From Mollusks to Medicine: A Venomics Approach for the Discovery and Characterization of Therapeutics from Terebridae Peptide Toxins

Rajeeva Lochan Musunuri, MS 2015

Validating somatic structural variants with local assembly
Interning at the New York Genome Center

Detecting structural variants (SVs) from sequencing data is complex and is fraught with high false negative rate. It is therefore necessary to use multiple orthogonal methodologies (such as read depth, read pairs, split reads) to detect structural variants. When searching for somatic SVs in cancer samples (tumor/normal paired analysis), a false negative call in the normal will lead to a false positive somatic call in the tumor. This can be problematic because SVs are known to be highly relevant in cancer development and metastasis.

Previous studies have shown that assembly based methods have the highest resolution in determining the SV breakpoints with base-pair precision. In this project, I have created a modular framework for validating and also identifying SV calls by performing local assembly of the reads around the breakpoints with different assembly tools such as TIGRA, SGA, SPAdes, CORTEX, FERMI. The framework provides a way to obtain a high quality clinically actionable set of structural variant calls.

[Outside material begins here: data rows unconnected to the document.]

import Summits.Ventures.CertifiedManyBodySolver.Downfold.EmeryOrbitalWeightFaceBox
import Summits.Ventures.CertifiedManyBodySolver.Downfold.EmeryVanHoveSubBox
import Summits.Ventures.CertifiedManyBodySolver.Downfold.EmeryVanHoveTableE
import Summits.Ventures.CertifiedManyBodySolver.Downfold.EmeryFermiFacePointsLa214DFTX0S1
import Summits.Ventures.CertifiedManyBodySolver.Downfold.EmeryFermiFacePointsLa214ALLX0S1
import Summits.Ventures.CertifiedManyBodySolver.Downfold.EmeryFermiFacePointsLa214DFTX0S2
import Summits.Ventures.CertifiedManyBodySolver.Downfold.EmeryFermiFacePointsLa214ALLX0S2
import Summits.Ventures.CertifiedManyBodySolver.Downfold.EmeryFermiFacePointsLa214DFTX0S3
import Summits.Ventures.CertifiedManyBodySolver.Downfold.EmeryFermiFacePointsLa214ALLX0S3
import HarnessLib

/-!
# THE ANTINODAL FERMI-SURFACE Cu-d WEIGHT OVER THE TYPED 3BE BOX `emeryBoxLa214v123 ∩ {Δ_pd ∈ [1.7, 2.91]} (DFT-level Δ tag)` AT FILLING x = 0 (ν = 1/2) — the kinematic leg of the UPPER member `U_B∣full(w_antinode)` of the weak
# band-level `U` bracket read over a box (INFL-3to1-B §B.90; kernel `EmeryOrbitalWeightFaceBox`; router/OBJECT-E-BUDGET.tsv §C)

Venture CertifiedManyBodySolver, cell `pub/hubbard-downfold` (stage S1), seat hubbard-downfold-mod-4 (technique B, g38); namespace
`Summit.Ventures.CertifiedManyBodySolver.Downfold.Emery`. Everything PROVED (0 sorry). WHAT THIS IS NOT: a statement about the material — the typed box (La₂₋ₓSrₓCuO₄ box #18 — DFT-LEVEL Δ_pd members [1.7, 2.91] (§OF-RECORD v1.2 level tag))
is SCREENING-GRADE; `U = 0` one-body kinematics of the σ model; the `U_B` arithmetic that consumes the window is DERIVED context on the MEAN-FIELD annex (R-B17).

For every member θ = (Δ, t_pd, t_pp, t_pp′) ∈ [1.7, 2.91] × [1.29, 1.52] × [0.46, 0.66] × [0.12, 0.15] eV at filling ν = 1/2, the Cu-d weight of the ANTINODAL Bloch state (the zone-face
point of the member's own Fermi surface — the MOST Cu-like Fermi point, `EmeryOrbitalWeightMonotone`), `dWeightFace θ (fermiEnergyOf θ ν)`, lies in the window below.
DEVICE: `W(θ) = W(Δ/t_pd, 1, t_pp/t_pd, t_pp′/t_pd)` (scaling law); the t_pd range is cut into 3 slabs; on each normalised slab the THREE-COORDINATE CORNER RULE
`dWeightFace_fermiEnergyOf_mem_Icc_of_mem_box3_num` (levers Δ ↑, t_pp ↓, t_pp′ ↑ at fixed filling; hole-likeness from the slab's `vhBoxCheck` + the Ψ table; the upper
face edge from four corner inequalities; the antinodal charge-transfer regime `4(t_pp + t_pp′) ≤ Δ + ε_F` at two corners) is read on three K = 384 Fermi-energy brackets
(`EmeryFermiFacePointsLa214DFTX0S<k>`). The slab corners `(Δ₂/a₁, 1, b₁/a₂, c₂/a₁)` are VIRTUAL (not members): the window is a sound ENCLOSURE, a few 10⁻³ wider than the image.

| t_pd slab (eV) | normalised slab Δ/t_pd × t_pp/t_pd × t_pp′/t_pd | q₁ (vhBoxCheck) ≥ table point | E_h | E_R | E_v | regime margins (R1, R2) | **w_face window** |
|---|---|---|---|---|---|---|---|
| [1.29, 1.37] | [1.241, 2.256] × [0.3358, 0.5116] × [0.08759, 0.1163] | 0.3177 ≥ 57/200 (Ψ ≤ 0.4261) | 1.5831 | 1.4625 | 1.1526 | +0.192, +1.600 | **[0.6256, 0.7588]** |
| [1.37, 1.45] | [1.172, 2.124] × [0.3172, 0.4818] × [0.08276, 0.1095] | 0.3075 ≥ 57/200 (Ψ ≤ 0.4261) | 1.6001 | 1.4856 | 1.1875 | +0.293, +1.605 | **[0.6208, 0.7477]** |
| [1.45, 1.52] | [1.118, 2.007] × [0.3026, 0.4552] × [0.07895, 0.1034] | 0.3000 ≥ 57/200 (Ψ ≤ 0.4261) | 1.6126 | 1.5051 | 1.2186 | +0.389, +1.601 | **[0.6173, 0.7377]** |
| **whole box** | (hull of the slabs) | | | | | | **[0.6173, 0.7588]** |

Sources: three-band model [HybertsenSchluterChristensen1989, Eq. (1)]; face point of the bilinear contour [AndersenEtAl1995, §6]; [folklore] algebra.
-/

noncomputable section

namespace Summit.Ventures.CertifiedManyBodySolver.Downfold.Emery

open Real Set

/-- **Slab 1 (t_pd ∈ [1.29, 1.37] eV) of `emeryBoxLa214v123 ∩ {Δ_pd ∈ [1.7, 2.91]} (DFT-level Δ tag)`, ν = 1/2: the antinodal Fermi-surface Cu-d weight of every member lies in `[0.6256, 0.7588]`**
(normalised-slab corner rule; brackets `facePt_La214ALL_x0_s1_lo_br` / `_R_br` / `_hi_br`). [folklore] -/
theorem la214DFTBox_dWeightFace_x0_s1 {Δ a b c : ℝ} (hΔ : Δ ∈ Icc ((17 : ℝ) / 10) ((291 : ℝ) / 100)) (ha : a ∈ Icc ((129 : ℝ) / 100) ((137 : ℝ) / 100)) (hb : b ∈ Icc ((23 : ℝ) / 50) ((33 : ℝ) / 50)) (hc : c ∈ Icc ((3 : ℝ) / 25) ((3 : ℝ) / 20)) :
    dWeightFace Δ a b c (fermiEnergyOf Δ a b c ((1 : ℝ) / 2)) ∈ Icc ((391 : ℝ) / 625) ((1897 : ℝ) / 2500) := by
  have ha0 : 0 < a := lt_of_lt_of_le (by norm_num) ha.1
  rw [dWeightFace_fermiEnergyOf_eq_ratios ha0]
  have hΔn : Δ / a ∈ Icc ((170 : ℝ) / 137) ((97 : ℝ) / 43) := by
    constructor
    · rw [le_div_iff₀ ha0]; linarith [hΔ.1, ha.2]
    · rw [div_le_iff₀ ha0]; linarith [hΔ.2, ha.1]
  have hbn : b / a ∈ Icc ((46 : ℝ) / 137) ((22 : ℝ) / 43) := by
    constructor
    · rw [le_div_iff₀ ha0]; linarith [hb.1, ha.2]
    · rw [div_le_iff₀ ha0]; linarith [hb.2, ha.1]
  have hcn : c / a ∈ Icc ((12 : ℝ) / 137) ((5 : ℝ) / 43) := by
    constructor
    · rw [le_div_iff₀ ha0]; linarith [hc.1, ha.2]
    · rw [div_le_iff₀ ha0]; linarith [hc.2, ha.1]
  have hVH : ∀ Δ' b' c' : ℝ, Δ' ∈ Icc ((170 : ℝ) / 137) ((97 : ℝ) / 43) → b' ∈ Icc ((46 : ℝ) / 137) ((22 : ℝ) / 43) → c' ∈ Icc ((12 : ℝ) / 137) ((5 : ℝ) / 43) →
      1 - 2 * ((1 : ℝ) / 2) ≤ xVH Δ' 1 b' c' := by
    intro Δ' b' c' hΔ' hb' hc'
    have h := xVH_window_of_vhBoxCheck (Δ₁ := ((170 : ℚ) / 137)) (Δ₂ := ((97 : ℚ) / 43)) (a₁ := (1 : ℚ)) (a₂ := (1 : ℚ)) (b₁ := ((46 : ℚ) / 137)) (b₂ := ((22 : ℚ) / 43))
      (c₁ := ((12 : ℚ) / 137)) (c₂ := ((5 : ℚ) / 43)) (v₁ := ((10583 : ℚ) / 10000)) (v₂ := ((13569 : ℚ) / 10000)) (e := ((13213 : ℚ) / 10000)) (E := ((271 : ℚ) / 250))
      (q₁ := ((3177 : ℚ) / 10000)) (q₂ := ((913 : ℚ) / 1250)) (by decide +kernel)
      (Δ := Δ') (tpd := 1) (tpp := b') (c := c') (by simpa using hΔ') (by simp) (by simpa using hb') (by simpa using hc')
    obtain ⟨-, -, -, -, -, hwin⟩ := h
    push_cast at hwin
    have ht := vhFrac_57_200
    have hmono := vhFrac_anti (show (57 / 200 : ℝ) ≤ ((3177 : ℝ) / 10000) by norm_num)
    have hnu : ((62833 : ℝ) / 147456) ≤ ((1 : ℝ) / 2) := by norm_num
    linarith [hwin.1, ht.2]
  have hEh := (fermiEnergyOf_of_pointBracketCheck facePt_La214ALL_x0_s1_lo_br (by norm_num) (by norm_num) (by norm_num) (ν := (1/2 : ℝ))
    (by push_cast; exact ⟨le_rfl, le_rfl⟩)).2
  have hER := (fermiEnergyOf_of_pointBracketCheck facePt_La214ALL_x0_s1_R_br (by norm_num) (by norm_num) (by norm_num) (ν := (1/2 : ℝ))
    (by push_cast; exact ⟨le_rfl, le_rfl⟩)).2
  have hEv := (fermiEnergyOf_of_pointBracketCheck facePt_La214DFT_x0_s1_hi_br (by norm_num) (by norm_num) (by norm_num) (ν := (1/2 : ℝ))
    (by push_cast; exact ⟨le_rfl, le_rfl⟩)).2
  push_cast at hEh hER hEv
  exact dWeightFace_fermiEnergyOf_mem_Icc_of_mem_box3_num (Eh := ((15831 : ℝ) / 10000)) (ER := ((117 : ℝ) / 80)) (Ev := ((5763 : ℝ) / 5000))
    (by norm_num) one_pos (by norm_num) (by norm_num) hΔn hbn hcn (by norm_num) (by norm_num) hVH hEh.2 (by norm_num)
    (by norm_num [faceU, fsD, fsN, cA]) (by norm_num [faceU, fsD, fsN, cA]) (by norm_num [faceU, fsD, fsN, cA]) (by norm_num [faceU, fsD, fsN, cA])
    hER.1 (by norm_num) hEv.1 (by norm_num) (by norm_num) (by norm_num [faceG])
    (by norm_num [dWeightFaceCF, faceN, faceR, fsN]) (by norm_num [dWeightFaceCF, faceN, faceR, fsN])

/-- **Slab 2 (t_pd ∈ [1.37, 1.45] eV) of `emeryBoxLa214v123 ∩ {Δ_pd ∈ [1.7, 2.91]} (DFT-level Δ tag)`, ν = 1/2: the antinodal Fermi-surface Cu-d weight of every member lies in `[0.6208, 0.7477]`**
(normalised-slab corner rule; brackets `facePt_La214ALL_x0_s2_lo_br` / `_R_br` / `_hi_br`). [folklore] -/
theorem la214DFTBox_dWeightFace_x0_s2 {Δ a b c : ℝ} (hΔ : Δ ∈ Icc ((17 : ℝ) / 10) ((291 : ℝ) / 100)) (ha : a ∈ Icc ((137 : ℝ) / 100) ((29 : ℝ) / 20)) (hb : b ∈ Icc ((23 : ℝ) / 50) ((33 : ℝ) / 50)) (hc : c ∈ Icc ((3 : ℝ) / 25) ((3 : ℝ) / 20)) :
    dWeightFace Δ a b c (fermiEnergyOf Δ a b c ((1 : ℝ) / 2)) ∈ Icc ((388 : ℝ) / 625) ((7477 : ℝ) / 10000) := by
  have ha0 : 0 < a := lt_of_lt_of_le (by norm_num) ha.1
  rw [dWeightFace_fermiEnergyOf_eq_ratios ha0]
  have hΔn : Δ / a ∈ Icc ((34 : ℝ) / 29) ((291 : ℝ) / 137) := by
    constructor
    · rw [le_div_iff₀ ha0]; linarith [hΔ.1, ha.2]
    · rw [div_le_iff₀ ha0]; linarith [hΔ.2, ha.1]
  have hbn : b / a ∈ Icc ((46 : ℝ) / 145) ((66 : ℝ) / 137) := by
    constructor
    · rw [le_div_iff₀ ha0]; linarith [hb.1, ha.2]
    · rw [div_le_iff₀ ha0]; linarith [hb.2, ha.1]
  have hcn : c / a ∈ Icc ((12 : ℝ) / 145) ((15 : ℝ) / 137) := by
    constructor
    · rw [le_div_iff₀ ha0]; linarith [hc.1, ha.2]
    · rw [div_le_iff₀ ha0]; linarith [hc.2, ha.1]
  have hVH : ∀ Δ' b' c' : ℝ, Δ' ∈ Icc ((34 : ℝ) / 29) ((291 : ℝ) / 137) → b' ∈ Icc ((46 : ℝ) / 145) ((66 : ℝ) / 137) → c' ∈ Icc ((12 : ℝ) / 145) ((15 : ℝ) / 137) →
      1 - 2 * ((1 : ℝ) / 2) ≤ xVH Δ' 1 b' c' := by
    intro Δ' b' c' hΔ' hb' hc'
    have h := xVH_window_of_vhBoxCheck (Δ₁ := ((34 : ℚ) / 29)) (Δ₂ := ((291 : ℚ) / 137)) (a₁ := (1 : ℚ)) (a₂ := (1 : ℚ)) (b₁ := ((46 : ℚ) / 145)) (b₂ := ((66 : ℚ) / 137))
      (c₁ := ((12 : ℚ) / 145)) (c₂ := ((15 : ℚ) / 137)) (v₁ := ((547 : ℚ) / 500)) (v₂ := ((13849 : ℚ) / 10000)) (e := ((3377 : ℚ) / 2500)) (E := ((1399 : ℚ) / 1250))
      (q₁ := ((123 : ℚ) / 400)) (q₂ := ((6883 : ℚ) / 10000)) (by decide +kernel)
      (Δ := Δ') (tpd := 1) (tpp := b') (c := c') (by simpa using hΔ') (by simp) (by simpa using hb') (by simpa using hc')
    obtain ⟨-, -, -, -, -, hwin⟩ := h
    push_cast at hwin
    have ht := vhFrac_57_200
    have hmono := vhFrac_anti (show (57 / 200 : ℝ) ≤ ((123 : ℝ) / 400) by norm_num)
    have hnu : ((62833 : ℝ) / 147456) ≤ ((1 : ℝ) / 2) := by norm_num
    linarith [hwin.1, ht.2]
  have hEh := (fermiEnergyOf_of_pointBracketCheck facePt_La214ALL_x0_s2_lo_br (by norm_num) (by norm_num) (by norm_num) (ν := (1/2 : ℝ))
    (by push_cast; exact ⟨le_rfl, le_rfl⟩)).2
  have hER := (fermiEnergyOf_of_pointBracketCheck facePt_La214ALL_x0_s2_R_br (by norm_num) (by norm_num) (by norm_num) (ν := (1/2 : ℝ))
    (by push_cast; exact ⟨le_rfl, le_rfl⟩)).2
  have hEv := (fermiEnergyOf_of_pointBracketCheck facePt_La214DFT_x0_s2_hi_br (by norm_num) (by norm_num) (by norm_num) (ν := (1/2 : ℝ))
    (by push_cast; exact ⟨le_rfl, le_rfl⟩)).2
  push_cast at hEh hER hEv
  exact dWeightFace_fermiEnergyOf_mem_Icc_of_mem_box3_num (Eh := ((16001 : ℝ) / 10000)) (ER := ((1857 : ℝ) / 1250)) (Ev := ((19 : ℝ) / 16))
    (by norm_num) one_pos (by norm_num) (by norm_num) hΔn hbn hcn (by norm_num) (by norm_num) hVH hEh.2 (by norm_num)
    (by norm_num [faceU, fsD, fsN, cA]) (by norm_num [faceU, fsD, fsN, cA]) (by norm_num [faceU, fsD, fsN, cA]) (by norm_num [faceU, fsD, fsN, cA])
    hER.1 (by norm_num) hEv.1 (by norm_num) (by norm_num) (by norm_num [faceG])
    (by norm_num [dWeightFaceCF, faceN, faceR, fsN]) (by norm_num [dWeightFaceCF, faceN, faceR, fsN])

/-- **Slab 3 (t_pd ∈ [1.45, 1.52] eV) of `emeryBoxLa214v123 ∩ {Δ_pd ∈ [1.7, 2.91]} (DFT-level Δ tag)`, ν = 1/2: the antinodal Fermi-surface Cu-d weight of every member lies in `[0.6173, 0.7377]`**
(normalised-slab corner rule; brackets `facePt_La214ALL_x0_s3_lo_br` / `_R_br` / `_hi_br`). [folklore] -/
theorem la214DFTBox_dWeightFace_x0_s3 {Δ a b c : ℝ} (hΔ : Δ ∈ Icc ((17 : ℝ) / 10) ((291 : ℝ) / 100)) (ha : a ∈ Icc ((29 : ℝ) / 20) ((38 : ℝ) / 25)) (hb : b ∈ Icc ((23 : ℝ) / 50) ((33 : ℝ) / 50)) (hc : c ∈ Icc ((3 : ℝ) / 25) ((3 : ℝ) / 20)) :
    dWeightFace Δ a b c (fermiEnergyOf Δ a b c ((1 : ℝ) / 2)) ∈ Icc ((6173 : ℝ) / 10000) ((7377 : ℝ) / 10000) := by
  have ha0 : 0 < a := lt_of_lt_of_le (by norm_num) ha.1
  rw [dWeightFace_fermiEnergyOf_eq_ratios ha0]
  have hΔn : Δ / a ∈ Icc ((85 : ℝ) / 76) ((291 : ℝ) / 145) := by
    constructor
    · rw [le_div_iff₀ ha0]; linarith [hΔ.1, ha.2]
    · rw [div_le_iff₀ ha0]; linarith [hΔ.2, ha.1]
  have hbn : b / a ∈ Icc ((23 : ℝ) / 76) ((66 : ℝ) / 145) := by
    constructor
    · rw [le_div_iff₀ ha0]; linarith [hb.1, ha.2]
    · rw [div_le_iff₀ ha0]; linarith [hb.2, ha.1]
  have hcn : c / a ∈ Icc ((3 : ℝ) / 38) ((3 : ℝ) / 29) := by
    constructor
    · rw [le_div_iff₀ ha0]; linarith [hc.1, ha.2]
    · rw [div_le_iff₀ ha0]; linarith [hc.2, ha.1]
  have hVH : ∀ Δ' b' c' : ℝ, Δ' ∈ Icc ((85 : ℝ) / 76) ((291 : ℝ) / 145) → b' ∈ Icc ((23 : ℝ) / 76) ((66 : ℝ) / 145) → c' ∈ Icc ((3 : ℝ) / 38) ((3 : ℝ) / 29) →
      1 - 2 * ((1 : ℝ) / 2) ≤ xVH Δ' 1 b' c' := by
    intro Δ' b' c' hΔ' hb' hc'
    have h := xVH_window_of_vhBoxCheck (Δ₁ := ((85 : ℚ) / 76)) (Δ₂ := ((291 : ℚ) / 145)) (a₁ := (1 : ℚ)) (a₂ := (1 : ℚ)) (b₁ := ((23 : ℚ) / 76)) (b₂ := ((66 : ℚ) / 145))
      (c₁ := ((3 : ℚ) / 38)) (c₂ := ((3 : ℚ) / 29)) (v₁ := ((11273 : ℚ) / 10000)) (v₂ := ((3519 : ℚ) / 2500)) (e := ((3439 : ℚ) / 2500)) (E := ((5757 : ℚ) / 5000))
      (q₁ := ((3 : ℚ) / 10)) (q₂ := ((6487 : ℚ) / 10000)) (by decide +kernel)
      (Δ := Δ') (tpd := 1) (tpp := b') (c := c') (by simpa using hΔ') (by simp) (by simpa using hb') (by simpa using hc')
    obtain ⟨-, -, -, -, -, hwin⟩ := h
    push_cast at hwin
    have ht := vhFrac_57_200
    have hmono := vhFrac_anti (show (57 / 200 : ℝ) ≤ ((3 : ℝ) / 10) by norm_num)
    have hnu : ((62833 : ℝ) / 147456) ≤ ((1 : ℝ) / 2) := by norm_num
    linarith [hwin.1, ht.2]
  have hEh := (fermiEnergyOf_of_pointBracketCheck facePt_La214ALL_x0_s3_lo_br (by norm_num) (by norm_num) (by norm_num) (ν := (1/2 : ℝ))
    (by push_cast; exact ⟨le_rfl, le_rfl⟩)).2
  have hER := (fermiEnergyOf_of_pointBracketCheck facePt_La214ALL_x0_s3_R_br (by norm_num) (by norm_num) (by norm_num) (ν := (1/2 : ℝ))
    (by push_cast; exact ⟨le_rfl, le_rfl⟩)).2
  have hEv := (fermiEnergyOf_of_pointBracketCheck facePt_La214DFT_x0_s3_hi_br (by norm_num) (by norm_num) (by norm_num) (ν := (1/2 : ℝ))
    (by push_cast; exact ⟨le_rfl, le_rfl⟩)).2
  push_cast at hEh hER hEv
  exact dWeightFace_fermiEnergyOf_mem_Icc_of_mem_box3_num (Eh := ((8063 : ℝ) / 5000)) (ER := ((15051 : ℝ) / 10000)) (Ev := ((6093 : ℝ) / 5000))
    (by norm_num) one_pos (by norm_num) (by norm_num) hΔn hbn hcn (by norm_num) (by norm_num) hVH hEh.2 (by norm_num)
    (by norm_num [faceU, fsD, fsN, cA]) (by norm_num [faceU, fsD, fsN, cA]) (by norm_num [faceU, fsD, fsN, cA]) (by norm_num [faceU, fsD, fsN, cA])
    hER.1 (by norm_num) hEv.1 (by norm_num) (by norm_num) (by norm_num [faceG])
    (by norm_num [dWeightFaceCF, faceN, faceR, fsN]) (by norm_num [dWeightFaceCF, faceN, faceR, fsN])

/-- **`emeryBoxLa214v123 ∩ {Δ_pd ∈ [1.7, 2.91]} (DFT-level Δ tag)`, ν = 1/2: for EVERY member θ the Cu-d weight of the antinodal Fermi-surface state lies in `[0.6173, 0.7588]`** (hull of the 3 t_pd slab windows). [folklore] -/
theorem la214DFTBox_dWeightFace_x0 {Δ a b c : ℝ} (hΔ : Δ ∈ Icc ((17 : ℝ) / 10) ((291 : ℝ) / 100)) (ha : a ∈ Icc ((129 : ℝ) / 100) ((38 : ℝ) / 25)) (hb : b ∈ Icc ((23 : ℝ) / 50) ((33 : ℝ) / 50)) (hc : c ∈ Icc ((3 : ℝ) / 25) ((3 : ℝ) / 20)) :
    dWeightFace Δ a b c (fermiEnergyOf Δ a b c ((1 : ℝ) / 2)) ∈ Icc ((6173 : ℝ) / 10000) ((1897 : ℝ) / 2500) := by
  rcases le_or_gt a ((137 : ℝ) / 100) with h1 | h1
  · have h := la214DFTBox_dWeightFace_x0_s1 hΔ ⟨ha.1, h1⟩ hb hc
    exact ⟨le_trans (by norm_num) h.1, le_trans h.2 (by norm_num)⟩
  · rcases le_or_gt a ((29 : ℝ) / 20) with h2 | h2
    · have h := la214DFTBox_dWeightFace_x0_s2 hΔ ⟨h1.le, h2⟩ hb hc
      exact ⟨le_trans (by norm_num) h.1, le_trans h.2 (by norm_num)⟩
    · have h := la214DFTBox_dWeightFace_x0_s3 hΔ ⟨h2.le, ha.2⟩ hb hc
      exact ⟨le_trans (by norm_num) h.1, le_trans h.2 (by norm_num)⟩

end Summit.Ventures.CertifiedManyBodySolver.Downfold.Emery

Marina Hoashi MS Class of 2015

Mammals have evolved to nourish their offspring exclusively with maternal milk for around half of the lactation period, a crucial infant developmental window. In view of the oral-breast contact during lactation and the altered oral microbiota in Caesarean section (C-section) born infants, we expected differences in milk composition by delivery mode. Here we performed a cross-sectional study of microbes and glycosylation patterns in human milk at different times postpartum, and found differences by time after birth only in women who delivered vaginally. These results warrant further research into the role of microbes in milk glycosylation and its developmental functions.

Rama Srinivasan

Read the full abstract

About the Project
Identification of Novel Peptides from the Venom Duct Transcriptome of Marine Snail Cinguloterebra Anilis

Molecules produced in nature that are biologically active continue to be the source and inspiration for a vast number of drugs, diagnostics, and pharmacological tools. However, it remains challenging not only to find new organisms that produce natural products, but also to identify all of the bioactive molecules produced by these organisms.

Marine snails have proven to be good sources of neuroactive peptides in the past. Whereas toxins from species like cone snails have been moderately well categorized, toxins from the vermivorous Terebrid snails remain more poorly characterized.

Working in collaboration with the Holford Lab at the Hunter College of CUNY, I focus on discovering neuroactive peptides from the venom tissues of the snail Cinguloterebra anilis. We are working on Illumina RNA-Seq data of the anilis venom duct, and aim to assemble, annotate and filter our way to discovering new toxins, later progressing to physiological assays.

Oscar L Rodriguez

Read the full abstract

About the Project
Joint Automated Genome Annotation of 73 Human Cell Types

The ENCODE consortium produced functional genomics data in many cell types. Our goal is to annotate the active genomic functional elements in this diverse set of cell types. The challenge is that many of these cell types have little data available. We aim to leverage existing high quality annotations from six well-studied cell types in the production of annotations for the remaining cell types.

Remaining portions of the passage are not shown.